* [Exercise objective]: Reproduce the entries exactly, beginning with the line containing "mul_le_mul_of_nonneg_right h hE.le" and ending with their last line, both included.

Exercise inputs Start Marker

import Mathlib
import Summits.MatrixMultiplication.MatrixMultiplication.Theorems.SnSubsetDichotomyPolynomialSlackPermBernstein

/-!
# The cost of hitting a matching of small sets

Crux `Summit.MatrixMultiplication.MatrixMultiplication.Theses.SnSubsetDichotomy.PolynomialSlack`
(item `stmt-MatrixMultiplication-8306`), level-one programme, line transport-split-hull (lead c7, two
dense quotients, matching branch). In the two-dense endgame a matching of `m` scattered heavy cells
forces the dense quotient set `B = T⁻¹U ⊆ S_n` to HIT, at `m` distinct positions `col c`, sets `Q c` of
small total size (`Σ_c |Q c| ≤ m n/8`) with probability at least `1/2` each. This file shows that such
hitting is exponentially expensive in `m`:

  `m ≤ 330·(1 + log n)·log(6·n!/|B|)`      (`matching_cost_hit`).

Proof: Markov on the hit count `N(b) = #{c : b(col c) ∈ Q c}` (mean `≥ m/2` over `B`, `N ≤ m`) gives a
third of `B` with `N ≥ m/4`; for a uniform permutation `N(π) = Σ_x a(x, π x)` with `a` the `0/1` array
`a(x,y) = [∃ c, col c = x ∧ y ∈ Q c]`, of mean `Σ_c|Q c|/n ≤ m/8` and `Σ a² ≤ m n/8`, so the tree's
Bernstein inequality for permuted sums (`card_permutedSum_tail_le`, deviation `m/8`, range `1`) bounds
the good third by `2·n!·exp(-m/(320(1 + log n)))`.
-/

namespace Summit.MatrixMultiplication.MatrixMultiplication.Theorems.PolynomialSlack

set_option linter.dupNamespace false

open scoped BigOperators

/-- **Hitting a matching is expensive.** Let `B ⊆ S_n` be non-empty, `col : Fin m → Fin n` injective and
`Q c ⊆ Fin n` with `Σ_c |Q c| ≤ m n/8`. If for every `c` at least `|B|/2` elements `b ∈ B` have `b(col c) ∈ Q c`,
then `m ≤ 330 (1 + log n) log(6·n!/|B|)`: a third of `B` hits `≥ m/4` of the cells, while for a uniform
permutation the count `#{c : b(col c) ∈ Q c} = Σ_x a(x, b x)` has mean `Σ|Q c|/n ≤ m/8`, so
`card_permutedSum_tail_le` (deviation `m/8`, `Σ a² ≤ m n/8`, range `1`) bounds those permutations by
`2·n!·exp(-m/(320(1+log n)))`. [folklore] -/
theorem matching_cost_hit {n m : ℕ} (hn : 1 ≤ n) (B : Finset (Equiv.Perm (Fin n))) (hB : B.Nonempty)
    (col : Fin m → Fin n) (hcol : Function.Injective col) (Q : Fin m → Finset (Fin n))
    (hQ : ∑ c, ((Q c).card : ℝ) ≤ m * n / 8)
    (hhit : ∀ c, (B.card : ℝ) / 2 ≤ (B.filter fun b => b (col c) ∈ Q c).card) :
    (m : ℝ) ≤ 330 * (1 + Real.log n) * Real.log (6 * n.factorial / B.card) := by
  -- notation and the basic positivity facts
  set β : ℝ := (B.card : ℝ) with hβ
  have hβ0 : 0 < β := by rw [hβ]; exact_mod_cast hB.card_pos
  have hnR : (1 : ℝ) ≤ n := by exact_mod_cast hn
  have hn0 : (0 : ℝ) < n := by linarith
  set G : ℝ := 1 + Real.log n with hG
  have hG1 : 1 ≤ G := by rw [hG]; linarith [Real.log_nonneg hnR]
  have hG0 : 0 < G := by linarith
  have hβle : β ≤ n.factorial := by
    rw [hβ]
    have : B.card ≤ Fintype.card (Equiv.Perm (Fin n)) := Finset.card_le_univ _
    rw [Fintype.card_perm, Fintype.card_fin] at this
    exact_mod_cast this
  have hY : 6 ≤ 6 * (n.factorial : ℝ) / β := by
    rw [le_div_iff₀ hβ0]; linarith
  have hY0 : 0 < 6 * (n.factorial : ℝ) / β := by linarith
  set L : ℝ := Real.log (6 * n.factorial / β) with hL
  have hL1 : 1 ≤ L := by
    rw [hL, Real.le_log_iff_exp_le hY0]
    exact le_trans Real.exp_one_lt_d9.le (by linarith)
  have hL0 : 0 < L := by linarith
  have hGL : 0 < G * L := mul_pos hG0 hL0
  -- the case `m = 0`
  rcases Nat.eq_zero_or_pos m with hm | hm
  · have : (m : ℝ) = 0 := by exact_mod_cast hm
    rw [this, mul_assoc]; exact (mul_pos (by norm_num) hGL).le
  have hmR : (0 : ℝ) < m := by exact_mod_cast hm
  -- the `0/1` array `a x y = [∃ c, col c = x ∧ y ∈ Q c]` (at most one `c`, by injectivity)
  set a : Fin n → Fin n → ℝ := fun x y => ∑ c, if col c = x then (if y ∈ Q c then 1 else 0) else 0
  have ha_apply : ∀ x y, a x y = ∑ c, if col c = x then (if y ∈ Q c then (1 : ℝ) else 0) else 0 :=
    fun x y => rfl
  have ha0 : ∀ x y, 0 ≤ a x y := fun x y =>
    Finset.sum_nonneg fun c _ => by positivity
  have ha1 : ∀ x y, a x y ≤ 1 := by
    intro x y
    have hcnt : ((Finset.univ.filter fun c : Fin m => col c = x).card : ℝ) ≤ 1 := by
      have : (Finset.univ.filter fun c : Fin m => col c = x).card ≤ 1 :=
        Finset.card_le_one.2 fun c₁ h₁ c₂ h₂ =>
          hcol (((Finset.mem_filter.1 h₁).2).trans ((Finset.mem_filter.1 h₂).2).symm)
      exact_mod_cast this
    calc a x y = ∑ c, (if col c = x then (if y ∈ Q c then (1 : ℝ) else 0) else 0) := rfl
      _ ≤ ∑ c, (if col c = x then (1 : ℝ) else 0) := Finset.sum_le_sum fun c _ => by
          split_ifs
          exacts [le_rfl, zero_le_one, le_rfl]
      _ = ((Finset.univ.filter fun c : Fin m => col c = x).card : ℝ) := Finset.sum_boole _ _
      _ ≤ 1 := hcnt
  -- the hit count `N π = #{c : π (col c) ∈ Q c}` is the permuted-sum statistic of `a`
  set N : Equiv.Perm (Fin n) → ℝ := fun π => ∑ c, if π (col c) ∈ Q c then (1 : ℝ) else 0
  have hN_apply : ∀ π : Equiv.Perm (Fin n), N π = ∑ c, if π (col c) ∈ Q c then (1 : ℝ) else 0 :=
    fun π => rfl
  have hstat : ∀ π : Equiv.Perm (Fin n), ∑ x, a x (π x) = N π := by
    intro π
    rw [hN_apply]
    simp only [ha_apply]
    rw [Finset.sum_comm]
    refine Finset.sum_congr rfl fun c _ => ?_
    rw [Fintype.sum_ite_eq]
  have hNle : ∀ π : Equiv.Perm (Fin n), N π ≤ m := fun π => by
    calc N π = ∑ c, (if π (col c) ∈ Q c then (1 : ℝ) else 0) := rfl
      _ ≤ ∑ _c : Fin m, (1 : ℝ) := Finset.sum_le_sum fun c _ => by
          split_ifs
          exacts [le_rfl, zero_le_one]
      _ = m := by simp
  -- total mass `Σ a = Σ_c |Q c|`, hence mean `≤ m/8` and `Σ a² ≤ Σ a ≤ m n/8`
  have hmass : ∑ x, ∑ y, a x y = ∑ c, ((Q c).card : ℝ) := by
    have h1 : ∀ x, ∑ y, a x y = ∑ c, if col c = x then ((Q c).card : ℝ) else 0 := by
      intro x
      simp only [ha_apply]
      rw [Finset.sum_comm]
      refine Finset.sum_congr rfl fun c _ => ?_
      split_ifs
      · rw [Finset.sum_boole, Finset.filter_mem_eq_inter, Finset.univ_inter]
      · simp
    simp_rw [h1]
    rw [Finset.sum_comm]
    refine Finset.sum_congr rfl fun c _ => ?_
    rw [Fintype.sum_ite_eq]
  have hmean : (∑ x, ∑ y, a x y) / n ≤ m / 8 := by
    rw [hmass, div_le_iff₀ hn0]; linarith [hQ]
  have hsq : ∑ x, ∑ y, a x y ^ 2 ≤ m * n / 8 := by
    calc ∑ x, ∑ y, a x y ^ 2 ≤ ∑ x, ∑ y, a x y :=
          Finset.sum_le_sum fun x _ => Finset.sum_le_sum fun y _ =>
            pow_le_of_le_one (ha0 x y) (ha1 x y) two_ne_zero
      _ = ∑ c, ((Q c).card : ℝ) := hmass
      _ ≤ m * n / 8 := hQ
  have hS2n : (∑ x, ∑ y, a x y ^ 2) / n ≤ m / 8 := by
    rw [div_le_iff₀ hn0]; linarith [hsq]
  -- Markov: `Σ_{b ∈ B} N b ≥ m|B|/2` and `N ≤ m`, so a third of `B` has `N ≥ m/4`
  have hsumN : (m : ℝ) * β / 2 ≤ ∑ b ∈ B, N b := by
    have h1 : ∑ b ∈ B, N b = ∑ c, ((B.filter fun b => b (col c) ∈ Q c).card : ℝ) := by
      simp only [hN_apply]
      rw [Finset.sum_comm]
      refine Finset.sum_congr rfl fun c _ => ?_
      rw [Finset.sum_boole]
    rw [h1]
    calc (m : ℝ) * β / 2 = ∑ _c : Fin m, β / 2 := by
          rw [Finset.sum_const, Finset.card_univ, Fintype.card_fin, nsmul_eq_mul]; ring
      _ ≤ _ := Finset.sum_le_sum fun c _ => hhit c
  have hpart := Finset.card_filter_add_card_filter_not (s := B) (fun b => (m : ℝ) / 4 ≤ N b)
  set Gd := B.filter fun b => (m : ℝ) / 4 ≤ N b
  set Bd := B.filter fun b => ¬ ((m : ℝ) / 4 ≤ N b)
  have hGd3 : β / 3 ≤ (Gd.card : ℝ) := by
    have hsplit : (Gd.card : ℝ) + Bd.card = β := by rw [hβ]; exact_mod_cast hpart
    have h1 : 3 * (m : ℝ) / 4 * Bd.card ≤ ∑ b ∈ Bd, ((m : ℝ) - N b) := by
      calc 3 * (m : ℝ) / 4 * Bd.card = ∑ _b ∈ Bd, 3 * (m : ℝ) / 4 := by
            rw [Finset.sum_const, nsmul_eq_mul, mul_comm]
        _ ≤ ∑ b ∈ Bd, ((m : ℝ) - N b) := Finset.sum_le_sum fun b hb => by
            have := not_le.1 (Finset.mem_filter.1 hb).2; linarith
    have h2 : ∑ b ∈ Bd, ((m : ℝ) - N b) ≤ ∑ b ∈ B, ((m : ℝ) - N b) :=
      Finset.sum_le_sum_of_subset_of_nonneg (Finset.filter_subset _ _) fun b _ _ => by
        linarith [hNle b]
    have h3 : ∑ b ∈ B, ((m : ℝ) - N b) ≤ m * β / 2 := by
      rw [Finset.sum_sub_distrib, Finset.sum_const, nsmul_eq_mul, ← hβ]; linarith [hsumN]
    have h4 : (Bd.card : ℝ) ≤ 2 * β / 3 := by
      have h := h1.trans (h2.trans h3)
      have h' : (m : ℝ) * Bd.card ≤ m * (2 * β / 3) := by linarith
      exact le_of_mul_le_mul_left h' hmR
    linarith
  -- the good third lies in the Bernstein tail at deviation `m/8`
  have hsub : Gd ⊆ Finset.univ.filter fun π : Equiv.Perm (Fin n) =>
      (m : ℝ) / 8 ≤ |∑ x, a x (π x) - (∑ x, ∑ y, a x y) / n| := by
    intro b hb
    rw [Finset.mem_filter] at hb ⊢
    refine ⟨Finset.mem_univ _, ?_⟩
    rw [hstat b]
    have h2 := hb.2
    exact le_trans (by linarith [hmean]) (le_abs_self _)
  have ht : (0 : ℝ) < m / 8 := by positivity
  have hBound := card_permutedSum_tail_le (n := n) 1 a
    (fun x y => abs_le.2 ⟨by linarith [ha0 x y], ha1 x y⟩) ((m : ℝ) / 8) ht
  -- the exponent: `(m/8)²/(32(1+log n)Σa²/n + m) ≥ m/(320(1 + log n))`
  have hD0 : 0 < 32 * (1 + Real.log n) * (∑ x, ∑ y, a x y ^ 2) / n + 8 * 1 * ((m : ℝ) / 8) := by
    have hs0 : 0 ≤ ∑ x, ∑ y, a x y ^ 2 :=
      Finset.sum_nonneg fun _ _ => Finset.sum_nonneg fun _ _ => sq_nonneg _
    have : 0 ≤ 32 * (1 + Real.log n) * (∑ x, ∑ y, a x y ^ 2) / n := by
      rw [← hG]; exact div_nonneg (mul_nonneg (by linarith) hs0) hn0.le
    linarith
  have hDle :
      32 * (1 + Real.log n) * (∑ x, ∑ y, a x y ^ 2) / n + 8 * 1 * ((m : ℝ) / 8) ≤ 5 * m * G := by
    have h1 : 32 * (1 + Real.log n) * (∑ x, ∑ y, a x y ^ 2) / n =
        32 * G * ((∑ x, ∑ y, a x y ^ 2) / n) := by rw [hG]; ring
    rw [h1]
    have h2 : 32 * G * ((∑ x, ∑ y, a x y ^ 2) / n) ≤ 32 * G * (m / 8) :=
      mul_le_mul_of_nonneg_left hS2n (by linarith)
    have h3 : (m : ℝ) ≤ m * G := le_mul_of_one_le_right hmR.le hG1
    linarith
  have hexp : (m : ℝ) / (320 * G) ≤ ((m : ℝ) / 8) ^ 2 /
      (32 * (1 + Real.log n) * (∑ x, ∑ y, a x y ^ 2) / n + 8 * 1 * ((m : ℝ) / 8)) := by
    rw [div_le_div_iff₀ (by linarith) hD0]
    calc (m : ℝ) * (32 * (1 + Real.log n) * (∑ x, ∑ y, a x y ^ 2) / n + 8 * 1 * ((m : ℝ) / 8))
        ≤ m * (5 * m * G) := mul_le_mul_of_nonneg_left hDle hmR.le
      _ = ((m : ℝ) / 8) ^ 2 * (320 * G) := by ring
  have htail : (Gd.card : ℝ) ≤ 2 * n.factorial * Real.exp (-((m : ℝ) / (320 * G))) := by
    calc (Gd.card : ℝ) ≤ ((Finset.univ.filter fun π : Equiv.Perm (Fin n) =>
          (m : ℝ) / 8 ≤ |∑ x, a x (π x) - (∑ x, ∑ y, a x y) / n|).card : ℝ) := by
          exact_mod_cast Finset.card_le_card hsub
      _ ≤ _ := hBound
      _ ≤ 2 * n.factorial * Real.exp (-((m : ℝ) / (320 * G))) :=
          mul_le_mul_of_nonneg_left (Real.exp_le_exp.2 (neg_le_neg hexp)) (by positivity)
  -- combine: `|B|/3 ≤ 2·n!·exp(-m/(320 G))`, i.e. `exp(m/(320 G)) ≤ 6·n!/|B|`
  have hfin : Real.exp ((m : ℝ) / (320 * G)) ≤ 6 * n.factorial / β := by
    have h := hGd3.trans htail
    rw [Real.exp_neg] at h
    have hE := Real.exp_pos ((m : ℝ) / (320 * G))
    have h2 : β / 3 * Real.exp ((m : ℝ) / (320 * G)) ≤
        2 * n.factorial * (Real.exp ((m : ℝ) / (320 * G)))⁻¹ * Real.exp ((m : ℝ) / (320 * G)) :=
      mul_le_mul_of_nonneg_right h hE.le
    rw [mul_assoc, inv_mul_cancel₀ hE.ne', mul_one] at h2
    rw [le_div_iff₀ hβ0]
    linarith
  have hlog : (m : ℝ) / (320 * G) ≤ L := by
    rw [hL, Real.le_log_iff_exp_le hY0]; exact hfin
  rw [div_le_iff₀ (by linarith)] at hlog
  linarith [hGL.le]

end Summit.MatrixMultiplication.MatrixMultiplication.Theorems.PolynomialSlack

Exercise inputs End Marker

* [Task solution]:
      mul_le_mul_of_nonneg_right h hE.le
    rw [mul_assoc, inv_mul_cancel₀ hE.ne', mul_one] at h2
    rw [le_div_iff₀ hβ0]
    linarith
  have hlog : (m : ℝ) / (320 * G) ≤ L := by
    rw [hL, Real.le_log_iff_exp_le hY0]; exact hfin
  rw [div_le_iff₀ (by linarith)] at hlog
  linarith [hGL.le]

end Summit.MatrixMultiplication.MatrixMultiplication.Theorems.PolynomialSlack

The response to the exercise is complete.